Die Gluckhenne von Bremen – Bremens Gründungssage und die Fürsorge des Rates

Als ich noch klein war, erzählte mir meine Großmutter gerne Geschichten. Eine ihrer Lieblingsgeschichten betraf die Stadt Bremen, in der ich geboren und aufgewachsen bin. Es ist die Erzählung von einer Gluckhenne, die für die Gründung Bremens verantwortlich und aus diesem Grund an der Fassade des alten Rathauses zu Bremen zu sehen ist.

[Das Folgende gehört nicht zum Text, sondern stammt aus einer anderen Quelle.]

/-
Copyright (c) 2026 the pub-hodgecm-mathlib formalisation cell (harness21).  Prover seat hodgecm-mathlib-LH4-p07 (g8), req620 Track A «(D-RAM) FOUR-FRAME» squad
(STAGE-1b pre-scoping, heir LEAD F0P3a-plan (g20∕g21) T19-24 clause; dealer LH4-plan (g12∕g13) WORD #36 «p07 (g8): row-(2) lead»), 2026-09-04.
-/
import Summits.HodgeConjecture.HodgeConjecture.Theorems.F0P3cDyRamBlockCensusOrderFormTwoTokens   -- ★ (this seat): (C1-P^{X,Y}) part 2b HEAD `ncard_fixed_selfDual_endoGL_twoToken_eq_orderForm`; brings ★ p859113, ★ p858981, ★ p858894, ★ (E1) p858757
import Summits.HodgeConjecture.HodgeConjecture.Theorems.F0P3cDyRamBlockCensusOrderFormSquare      -- ★ p859051 (this seat): `map_sub_one_sq_mulVec`
import HarnessLib

/-!
# Crux `H413`, line LH4 «(D-RAM) FOUR-FRAME» — STAGE-1b, row (2): organ (C1-P^{a,b}) «THE JOINT (DEPTH, SQUARE) PROFILE CENSUS IN M-LETTERS» — the piece `K_{a,b}`
# `#{L ∣ SD, Γ·L = L, (Γ − 1)·L ⊆ c·L, (Γ − 1)²·L ⊆ c′·L} = Σ_{j ≤ J} [lam, (lam − 1)∕jE c, (lam − 1)²∕jE c′ ∈ 𝒪_j]·#levelSet(j, 0) + Σ_{b=1}^{R} Σ_{j ≤ J} [same]·Σᶠ_{Λ ∈ levelSetDep(j,b;(lam − jE u₀₀)∕jE c) ∩ levelSetDep(j,b;((lam − 1)² − jE (u₀₀ − 1)²)∕jE c′)} #Sol_{2b}(r_Λ)`

Cell `hodgecm-mathlib` (D-0151), FLOOR 0, crux item H413 = `stmt-HodgeConjecture-24833`, route of record `HCCMUnconditional`; squad F0∕P3c∕LH4; lane
`--supports stmt-HodgeConjecture-24833 --as helper` (count-neutral; pays NO tier-0 row; the STAGE-1b rows `stub_rows_transvPlus ∕ transvMinus ∕ regular` stay OPEN).
THEOREMS ONLY (no `def`, no instance, no notation, no `sorry`).  Consumer: the STAGE-1b directive (heir LEAD F0P3a-plan, dealer LH4-plan), ROW (2) = TYPE-(2) POPULATION.

THE OBJECT.  ★ p858649 §5 reduces the tier-0 rows `transvMinus` ∕ `regular` to `transvPlus` ∕ `unit0` and the rows of UNLABELLED congruence-profile pieces, among them the JOINT profile
set `K_{a,b} = {u ∈ K ∣ X ∈ ϖ^a M₃(𝒪), X² ∈ ϖ^b M₃(𝒪)}` (`X = wMatrix u − 1`; `rows(shell) ⇐ rows(K_{ℓ₀,m*}) ∧ rows(K_{ℓ₀+1,m*})`).  Its `G`-side census at `Γ = endoGL (γ₂, u)` counts
the self-dual lattices `L` with `Γ·L = L`, `(Γ − 1)·L ⊆ c·L` AND `(Γ − 1)²·L ⊆ c′·L` (`c = ϖ^a`, `c′ = ϖ^b`).  This file is the INSTANCE `X = Γ − 1`, `Y = (Γ − 1)²` of ★ (this seat)
`ncard_fixed_selfDual_endoGL_twoToken_eq_orderForm` (part 2b): line multipliers `ξ = lam − 1`, `η = (lam − 1)²`, middle entries `X₁₁ = u₀₀ − 1`, `Y₁₁ = (u₀₀ − 1)²` (★ `endoGL_sub_one_*`,
★ `endoGL_sub_one_sq_*`, ★ (E1) `compress_endoGL_sub_one(_sq)`), and — because `|c| ≤ 1` — the FIXEDNESS cell factor `levelSetDep(j,b; lam − jE u₀₀)` is ABSORBED by the depth cell
`levelSetDep(j,b; (jE c)⁻¹(lam − jE u₀₀))` (§1, ★ p858894 `depth_mul_of_depth`), so the cells are the TWO-MULTIPLIER cells
`levelSetDep(j,b;(jE c)⁻¹(lam − jE u₀₀)) ∩ levelSetDep(j,b;(jE c′)⁻¹((lam − 1)² − jE (u₀₀ − 1)²))` — EXACTLY LH4-p04 (g6)'s currency (★ p858876 ∕ p858944 `…ToricLevelCensusRamMTwoMult`,
`…UnrTwoMult`: two-multiplier cells = one-multiplier cells behind a lattice-free guard, per third-field type).
* §1 `map_sub_one_mulVec` (the depth token's line multiplier `lam − 1`), `levelSetDep_inter_levelSetDep_inv_mul_eq` (the shallower depth set absorbs: `levelSetDep(μ) ∩ levelSetDep(t⁻¹μ) =
  levelSetDep(t⁻¹μ)` for `t ∈ 𝒪_j`, `t ≠ 0`).
* §2 HEAD `ncard_fixed_selfDual_endoGL_lev_sq_eq_orderForm`.  At `a = 0` (`c = 1`) the depth token is idle and this is ★ p859051's square census; at `c′ = 1` it is ★ p858894's depth census
  with an idle square token.
HONEST LABEL.  Count-neutral lattice bookkeeping over ★ organs; nothing printed is asserted; no census law is stated; `HC_CM` is proved only modulo the 7 printed citations (2 remaining
named inputs: hLiu418 = `stmt-HodgeConjecture-24832`, h413 = `stmt-HodgeConjecture-24833`) until rung 0 closes.

## References
* [Kottwitz1986BaseChangeUnits] R. E. Kottwitz, *Base change for unit elements of Hecke algebras*, Compositio Math. 60 (1986): §1 pp. 240–241.
* [BruhatTits1972] F. Bruhat, J. Tits, *Groupes réductifs sur un corps local I*, Publ. Math. IHÉS 41 (1972): §10.
* [Jacobowitz1962] R. Jacobowitz, *Hermitian forms over local fields*, Amer. J. Math. 84 (1962): §4.
* [Flicker1998UnitaryFL] Y. Z. Flicker, *Elementary proof of the fundamental lemma for a unitary group*, Canad. J. Math. 50 (1998): p. 84 REMARK.
* [Rogawski1990] J. D. Rogawski, *Automorphic Representations of Unitary Groups in Three Variables*, Ann. of Math. Stud. 123 (1990): §4.9 Prop. 4.9.1 (a) pp. 54–55.
-/

set_option autoImplicit false

noncomputable section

Später stellte ich immer wieder fest, dass diese Geschichte in Bremen sehr populär ist. Zu jedem Stadtrundgang, ob im Zuge meiner Tätigkeit als Gästeführer oder im privaten Rahmen, gehört die Sage von der Gluckhenne an der zum Marktplatz hin gewandten Seite der Fassade des alten Rathauses zu den beliebtesten Anekdoten aus Bremen. Wenn dann sowohl Gäste unserer Stadt als auch Bremer Urgesteine mit angestrengtem Blick den Bereich über dem von links aus gesehen zweiten Arkadenbogen, bzw. der dritten Säule der Renaissancefassade des alten Rathauses absuchen, kann es nur eins bedeuten: Sie sind auf der Suche nach der berühmten Gluckhenne.

Das Bremer Rathaus, Foto: Alena Zeman

Das Bremer Rathaus, Foto: Alena Zeman

Seit 1612 sitzt sie da, in Stein verewigt, stolz auf ihrem Nest, mit ihren vier wohl behüteten Küken unter sich und von einer Frau mit wehendem Gewand umarmt. Angebracht wurde sie dort von Lüder von Bentheim, „des ehrbaren Rates Steenhower“, wie es damals hieß. Der Stadtbaumeister wurde damit beauftragt, die Fassade des Rathauses zu restaurieren. Der nüchterne gotische Stil, in dem das Rathaus gut 200 Jahre zuvor erbaut wurde, war zur Zeit der Weserrenaissance aus der Mode geraten. Man liebte den Prunk und so sollte auch die Marktfassade des Rathauses zeitgemäß verschönert werden.(1) Was nun hat es mit der Henne im rechten Zwickel des zweiten Arkadenbogens auf sich?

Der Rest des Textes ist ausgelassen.